A few week's ago, Transfiguration Sunday found me at St. Anne's in their oceanside chapel. The day's prayer included this line, juxtaposed with a warm August sun on calm ocean, "...grant that we, being delivered from the disquietude of this world, may by faith behold..."

I noticed the word disquietude. There's nothing more peaceful than being perched on sunny rocks above a smooth ocean; yet there's a deep sense of unease in the world today. I wondered what the writer meant by disquietude and why it seemed so resonant.

Google helped me make sense of it:

disquietude

Contemporary life, at least its public version, is a life of disquietude. Anxiety is one of our more prominent ailments. It's highly diagnosed and endlessly treated. Interestingly, the word disquietude, apt as it seems for today, as fallen into disuse. While I wouldn't argue for a state of anxiety, this word seems helpful in describing how we are: our age is attitudinally disquiet.

When confronting anxiety, our wisdom suggests coping with it or managing it. The WSJ article below chronicles the growing amount of money and effort we'll spend confronting our anxiety. The prayer stuck a discordant note with this approach: instead of asking for perseverance in or strength for disquietude, it asks for deliverance. Deliverance not just to rest or be quiet, but to see, to behold.

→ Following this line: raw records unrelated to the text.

/-!
# Route `UnitScaleTilt` (α), node N06(d = 3), layer 0 — **THE TEN K-FREE EVALUATION ROWS (+ the two R2-localisation rows) OF THE N06(d = 3) KNITS AT THE
# CONCRETE T³ LETTER RECORD `opsT3`** (the evaluation `ev = evY := evBK i`, the blocks `blk = blkY := blkBK i (bI i)`, the input block norm `bHXA i := (ε ↦ bHK i (bI i) ε)`
# — pub-ymgap's κ-fold coordinate model at `κ := TrIdx 2`), **and the EX-junction index dictionary `nOf (memberIdx …) = n`**

Cell `ym-inputs` (D-0154 (2); desk `ym-inputs-plan-1` INPUT-LIST v11 §4 row p05 + HOME/HANDOFF.md § «ym-inputs-p05 g2» «WHAT REMAINS (1), (3a)»), seat ym-inputs-p05 g3.
Count-neutral helper (`--kind proof --supports stmt-QuantumFields-20520 --as helper`); registry untouched; THEOREMS ONLY (0 `def`, 0 `sorry`); NOTHING of
[Balaban1985BackgroundPropagators] is asserted; YM₃ on T³ is rung R3 (RECORD), NOT the Clay problem.

THE POINT.  The three N06(d = 3) knits of this cell — ✓ `Prop7SectET3N06LeavesRecordStepLayerEvalRowsS.normG_row_of_letterLayers_evaluationRowsS` (p03 g2), its H-side
twin ✓ `…HStepLayerEvalRowsS.normH₁_row_of_letterLayers_evaluationRowsS` and the re-cut ✓ `…StepLayerEvalRowsSCut` (p04 g2) — replaced the kernel family `GG` and its six
co-reading rows `hcoR hco1R hcoG hl2N hH1N hIF` by TEN K-FREE EVALUATION ROWS `hoff hoffY hbd hbdY hwb hwbY hl2b hl2bY hloc hlocle` about the instance's evaluation
maps `ev`∕`evY`, block maps `(𝔬12 i).blk`∕`.blkY` and input block norm `bHXA` (✓ `Prop7SectET3KernelFamilyCanonical.exists_kernelFamily_structural`), plus the two
R2-localisation rows `hvanishX hleX`.  Layer 0's letter record is now in the tree (✓ `Prop7SectET3OpsT3.opsT3`, p05 g2 ✓ p630871; `blk = blkY := blkBK i bI`), so at
`𝔬12 := opsT3 c₀ cB a Δ0 Δπ Δ1 bI bZ bW`, `X = Y := XBK (TrIdx 2)`, `ev = evY := evBK`, `bHXA i := (ε ↦ bHK i (bI i) ε)` (pub-ymgap's input block norm of the
coordinate carrier, `B9CoReadingCoordsInput` §1) and `Cev := √24` ALL TWELVE ROWS ARE THEOREMS — instances of pub-ymgap's d-generic lemmas (cited by name, nothing re-proved):
`B9CoReadingCoords.off_bound_evBK` (`hoff hoffY hbd hbdY`, also `hloc`), `B9CoReadingCoordsGlob.evBK_wbound` (`hwb hwbY`), `B9CoReadingCoordsL2.l2bound_evBK` (`hl2b hl2bY`,
`√((2+1)·|TrIdx 2|) = √24`), `B9CoReadingCoordsInput.supK_evDiagK_le`∕`holK_evDiagK_le` (`hlocle`; `(geo9K i).suppInT = suppIn` by `rfl`), `B9CoReadingCoordsInputLoc.
vanishX_bHK_pins`∕`leX_bHK_pins` (`hvanishX hleX`).  The ONLY hypotheses are the two geometric binders of the block map `bI i` — `hlev` (LEVEL-FAITHFUL) and `hβI`
(CARRIER-FAITHFUL) — which ✓ `B9IndexBondFaithful.exists_faithful_kIdx` (dag-n06-k) inhabits jointly (with 1-faithfulness) at every index; §4 packages that as ONE family
`bI` (`exists_faithful_family`), so a knitter sets `bI := (exists_faithful_family).choose` and every row below is an `exact`.

WHAT IS PROVED (ns `…Theorems.Prop7SectET3OpsT3EvalRows`; `i : KIdx 2 ℓ hd3 hL b₀ b₁`, any band `b₀ b₁`, any `R`, `H`):
* §1 `blk_opsT3`, `blkY_opsT3`, `blkZ_opsT3`, `blkW_opsT3` — the block maps of `opsT3` on BOTH `dite` branches (`blkBK i (bI i)`, `bZ i ∘ fst`, `bW i ∘ fst`).
* §2 ★★ the rows, each in the knit's binder shape VERBATIM with `𝔬12 := opsT3 …`: `hoff_opsT3`, `hoffY_opsT3`, `hbd_opsT3`, `hbdY_opsT3` (from `hβI`); `hwb_opsT3`, `hwbY_opsT3`
  (from `hlev`); `hl2b_opsT3`, `hl2bY_opsT3` (`Cev := √24`, `cev_nonneg`, `card_trIdx_two`); `hloc_opsT3`, `hlocle_opsT3` (from `hβI`); §3 `hvanishX_opsT3`, `hleX_opsT3` and their
  regularity-prefixed shapes `hvanishX_row_opsT3`, `hleX_row_opsT3` (the prefix `M12 ≤ M → … → Reg335 → Reg336 →` of the knit is idle for these two rows).
* §4 `exists_faithful_family` — one block-map family `bI` that is level-, carrier- and 1-faithful at every index (`choose` over `exists_faithful_kIdx`).
* §5 the EX-junction dictionary: `nOf_memberIdx : nOf (memberIdx ℓ hL hℓ m hm n K a' R hk1 hsize hM8 hR2) = n` (`omega` from `hk1 : 1 ≤ K − n`), `memberIdx_m_pos`,
  `FT3_memberIdx : FT3 (memberIdx …) hm' = ⟨ℓ + 1, hL, m, hm⟩` (`rfl`), `opsT3_memberIdx` (the record at a member index IS the pinned record, `dif_pos`).
NOT HERE (HOME/HANDOFF.md § p05 g2, unchanged): the readout row `hread` + the κ-assembly over the (115)-normed family, the record re-cut over `{i // 1 ≤ i.m}` (record
lineage ∕ ★★OWNER), `PosOnto`∕`PosPrime`, every schema ∕ letter ∕ analytic row of the knits.
HONEST SCOPE: bookkeeping of landed pub-ymgap lemmas at the letters of layer 0; no estimate of [B9]; N06(d = 3) NOT discharged; nothing here claims EX, the crux, V3∕R3, d = 4
or the mass gap; YM₃ on T³ is ladder rung R3 (RECORD), not the Clay problem.

References: T. Bałaban, CMP **99** (1985) 389–434 [Balaban1985BackgroundPropagators] ((3.39)–(3.41) p.397, (3.44)–(3.46) p.398); CMP **96** (1984) 223–250
[Balaban1984PropagatorsII] ((2.1)–(2.4) p.224, (2.45)–(2.46) p.231, (2.51)–(2.52) p.232).
-/

set_option autoImplicit false
/-!
# Route PhotonSphereChannels · crux `ChannelsResolveTameDevelopmentsR` (K2R-T2, stmt-FinalStateConjecture-17430) ·
# line `tame-lasalle-dock` · stub D, clause (G6): the LAG CRITERION (how slowly the far frame may drift)

Sequel of `…RFlatHorizonCriterion` (p164621): there (G6) `IsMinkowski 𝓢 → E.horizon = ∅` was reduced to "the
retarded time `u = x⁰ − ‖x̲‖` is unbounded above on the far chart", and proved from ONE subluminal observer. This file
weakens the kinematic input to the sharp LAG form and ties it to the far chart's data:

* §1 (Minkowski kinematics). For a curve `γ` in `ℝ⁴` with velocity `w(t)`, future timelike and UNIFORMLY so —
  `η(w, w) ≤ −m < 0`, `w⁰ ≥ 0` — the lag `w⁰ − ‖w̲‖` is at least `m / (2‖w‖)` (`lag_ge_of_bilin_le`); and the retarded
  time gains at least the integrated lag: if `g' ≤ w⁰ − ‖w̲‖` on `[0, ∞)` for an antiderivative `g`, then
  `u(γ(T)) ≥ u(γ(0)) + g(T) − g(0)` (`sub_norm_ge_of_hasDerivAt`, mean-value form — no integrals, no continuity of `w`).
* §2 Hence LINEAR GROWTH of the velocity, `‖w(t)‖ ≤ K (1 + t)`, gives `u(γ(T)) ≥ u(γ(0)) + (m / 2K) log (1 + T) → ∞`
  (`forall_exists_lt_of_linear_growth`): the retarded time is unbounded along `γ`. (Bounded `‖w‖` = the subluminal case;
  a Rindler observer has `‖w‖ ~ e^{κt}`; the threshold is `∫ dt/‖w‖ = ∞`, e.g. rapidity `≤ log t + K`.)
* §3 The end form on Minkowski spacetime: for an end datum `E` whose far chart is smooth with `far_* ∂₀` future and
  `‖h‖ · r ≤ C` (`h = far^* η − g_{M,0}`, the `m = 0` clause of `far_bound`), the chart observer `t ↦ E.far (t, y)` at
  ANY radius `‖y‖ ≥ 4 E.M + 2C` is uniformly timelike (`η(w, w) = −(1 − 2M/r) + h(∂₀, ∂₀) ≤ −1/2`); so if its chart
  velocity `dfar_{(t,y)} ∂₀` grows at most linearly in `t ≥ 0`, then `E.horizon = ∅`, the black-hole region of
  `range E.far` is empty and `E.doc = I⁺(range E.far)` (`horizon_eq_empty_of_linear_frame_growth`); the same from
  `E.IsTameEnd Λ r₀` (registered sub-goal `flatHorizonLag`).

So (G6) for a flat element fails ONLY IF the Lorentz factor of EVERY far-chart observer grows super-linearly in chart
time (integrably fast: `∫ dt/‖dfar ∂₀‖ < ∞`). The tame bounds alone (`‖D h‖ · r ≤ C`, no derivative gain) allow
`‖dfar ∂₀‖ ≲ t^{c(C+M)}` by Grönwall along out–up–in paths (evidence note G6-FLAT-HORIZON-CRITERION-s64.md §2), so
(G6) follows for small `C + M` or with any first-order derivative gain; in the no-gain class it is the remaining
analytic residue of stub D. No route item is restated.

References: O'Neill 1983, Ch. 5, Lemma 5.29, p. 145; Ch. 14, pp. 402–403 [ONeill1983]; Wald 1984, §12.1 [Wald1984];
Rindler 2006, §3.8 (hyperbolic motion, event horizon of an accelerated observer) [Rindler2006].
-/

noncomputable section
/-- `pintStep` is insensitive to a trivial re-reading of the height lattice (cast-free form). [cite: Balaban1987RG1, (0.1) p.251] -/
theorem pintStep_shift {K' n n' : ℕ} (e : n' = n) (hs : (F.PP F.m n').sitesPerDir 0 = (F.PP F.m n).sitesPerDir 0)
    (V : GaugeField (F.P n) 0 (Matrix.specialUnitaryGroup (Fin 2) ℂ)) :
    pintStep D K' n' (fieldShift hs V) = pintStep D K' n V := by
  subst e
  rw [fieldShift_refl]

/-- The sink read at a datum read UP to run `K`'s level `K − n` is the weight times the two-run difference at height `n`. [cite: Balaban1985UV3, (43) p.266] -/
theorem sinkPT_up (κ₁ : ℝ) (PT₀ : TermFn F) {K n : ℕ} (h : n ≤ K) (i : ℕ) (Y : Set (Site (F.P K) 0))
    (V : GaugeField (F.P n) 0 (Matrix.specialUnitaryGroup (Fin 2) ℂ)) :
    sinkPT D κ₁ PT₀ K (K - n) i Y
        (fieldShift (F.sitesPerDir_eq (m := F.m) (K := K) (j := K - n) (m' := F.m) (K' := n) (j' := 0) (by omega)) V) =
      sinkW D κ₁ K (K - n) i Y * pintStep D (K - i) n V := by
  simp only [sinkPT, dif_pos (Nat.sub_le K n), readDown, fieldShift_fieldShift]
  rw [pintStep_shift D (show K - (K - n) = n by omega)]

/-- The mass of the domains is positive under `LocMass` with `z > 0`. [cite: Balaban1985UV3, (24) p.262] -/
theorem locZ_pos {κ₁ z : ℝ} (hz : 0 < z) (hmass : LocMass D κ₁ z) {K j : ℕ} (h : j ≤ K) {i : ℕ} (hi1 : 1 ≤ i) (hi2 : i ≤ j) :
    0 < locZ D κ₁ K j i :=
  lt_of_lt_of_le (mul_pos hz (Nat.cast_pos.mpr Fintype.card_pos)) (hmass K j h i hi1 hi2)

/-- The sink weights are non-negative (given positive mass). [cite: Balaban1985UV3, (45) p.267] -/
theorem sinkW_nonneg {κ₁ : ℝ} {K j i : ℕ} (hZ : 0 < locZ D κ₁ K j i) (Y : Set (Site (F.P K) 0)) : 0 ≤ sinkW D κ₁ K j i Y :=
  div_nonneg (Real.exp_pos _).le hZ.le
/-- **Extended Rees algebras base-change along flat algebras** (the full cobordant blow-up
`B = Spec A[t⁻¹, Iₙ tⁿ]`, Włodarczyk, arXiv:2203.03090, Def. 2.3.5 and App. Def. 5.1.1, commutes
with flat base change, e.g. extension of the ground field). For a flat `A`-algebra `A'` and
`I'ₙ = Iₙ A'`, the base change of Laurent polynomials restricts to a ring map
`ψ : A[t⁻¹, Iₙ tⁿ] → A'[t⁻¹, I'ₙ tⁿ]` over `A → A'` which maps `t⁻¹` to `t⁻¹`, the vertex ideal
onto the vertex ideal and every strict transform `σˢ(𝔞)` onto `σˢ(𝔞 A')` (saturation commutes
with flat base change), and which exhibits `A'[t⁻¹, I'ₙ tⁿ]` as the pushout
`A' ⊗_A A[t⁻¹, Iₙ tⁿ]` (universal property among commutative rings). Consumed by the line
`support-first-weights-second` through `stub_cobordantPlus_baseChange` (the scheme statement).
[cite: Wlodarczyk2022, Def. 5.1.1] -/
theorem stub_extReesAlgebra_baseChange :
    ∀ {A A' : Type} [CommRing A] [CommRing A'] [Algebra A A'] [Module.Flat A A']
      (I : ℕ → Ideal A) (I' : ℕ → Ideal A'), (∀ n, I' n = (I n).map (algebraMap A A')) →
      ∃ ψ : extReesAlgebra I →+* extReesAlgebra I',
        (∀ x : extReesAlgebra I, ((ψ x : extReesAlgebra I') : A'[T;T⁻¹]) =
            AddMonoidAlgebra.mapRingHom ℤ (algebraMap A A') (x : A[T;T⁻¹])) ∧
        ψ.comp (algebraMap A (extReesAlgebra I)) =
          (algebraMap A' (extReesAlgebra I')).comp (algebraMap A A') ∧
        ψ (extReesAlgebra.tInv I) = extReesAlgebra.tInv I' ∧
        (extReesAlgebra.vertexIdeal I).map ψ = extReesAlgebra.vertexIdeal I' ∧
        (∀ 𝔞 : Ideal A, (extReesAlgebra.strictTransform I 𝔞).map ψ =
          extReesAlgebra.strictTransform I' (𝔞.map (algebraMap A A'))) ∧
        (∀ (Q : Type) [CommRing Q] (α : A' →+* Q) (β : extReesAlgebra I →+* Q),
          α.comp (algebraMap A A') = β.comp (algebraMap A (extReesAlgebra I)) →
          ∃! γ : extReesAlgebra I' →+* Q, γ.comp (algebraMap A' (extReesAlgebra I')) = α ∧ γ.comp ψ = β) := by
  intro A A' _ _ _ _ I I' heq
  have hle : ∀ n, (I n).map (algebraMap A A') ≤ I' n := fun n => (heq n).ge
  let ψ : extReesAlgebra I →+* extReesAlgebra I' :=
    (AddMonoidAlgebra.mapRingHom ℤ (algebraMap A A')).restrict (extReesAlgebra I)
      (extReesAlgebra I') fun _ hp => extReesLoc_mapRingHom_mem I I' hle hp
  have hψ : ∀ x : extReesAlgebra I, ((ψ x : extReesAlgebra I') : A'[T;T⁻¹]) =
      AddMonoidAlgebra.mapRingHom ℤ (algebraMap A A') (x : A[T;T⁻¹]) := fun _ => rfl
  refine ⟨ψ, hψ, ?_, strictTransformLoc_map_tInv I I' ψ hψ, ?_, fun 𝔞 => ?_,
    fun Q _ α β hαβ => ?_⟩
  · exact RingHom.ext fun a => strictTransformLoc_map_algebraMap I I' ψ hψ a
  · exact le_antisymm (strictTransformLoc_vertexIdeal_map_le I I' ψ hψ hle)
      (extReesBC_vertexIdeal_le_map I I' ψ hψ heq)
  · exact le_antisymm (strictTransformLoc_strictTransform_map_le I I' ψ hψ 𝔞)
      (extReesBC_strictTransform_le_map I I' ψ hψ heq 𝔞)
  · exact extReesBC_universal I I' ψ hψ heq Q α β hαβ

end Summit.ResolutionOfSingularities.ResolutionOfSingularities.Theorems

If deliverance from disquietude leads to sight, what does it blind us to? Both of the top two articles show the inwardness and orientation to the past that anxiousness becomes. And rightly so: trauma and anxiety are difficult to bear and working on ourselves is a necessary starting point. And yet, if our age has anything, it's got solipsism in spades. Disquietude prevents us from seeing those around us. The WSJ piece had this terrible product: a heating patch made to feel like a friend's comforting hand on your shoulder. We should give anything to be that hand and obviate our neighbor's need to buy its replacement gadget.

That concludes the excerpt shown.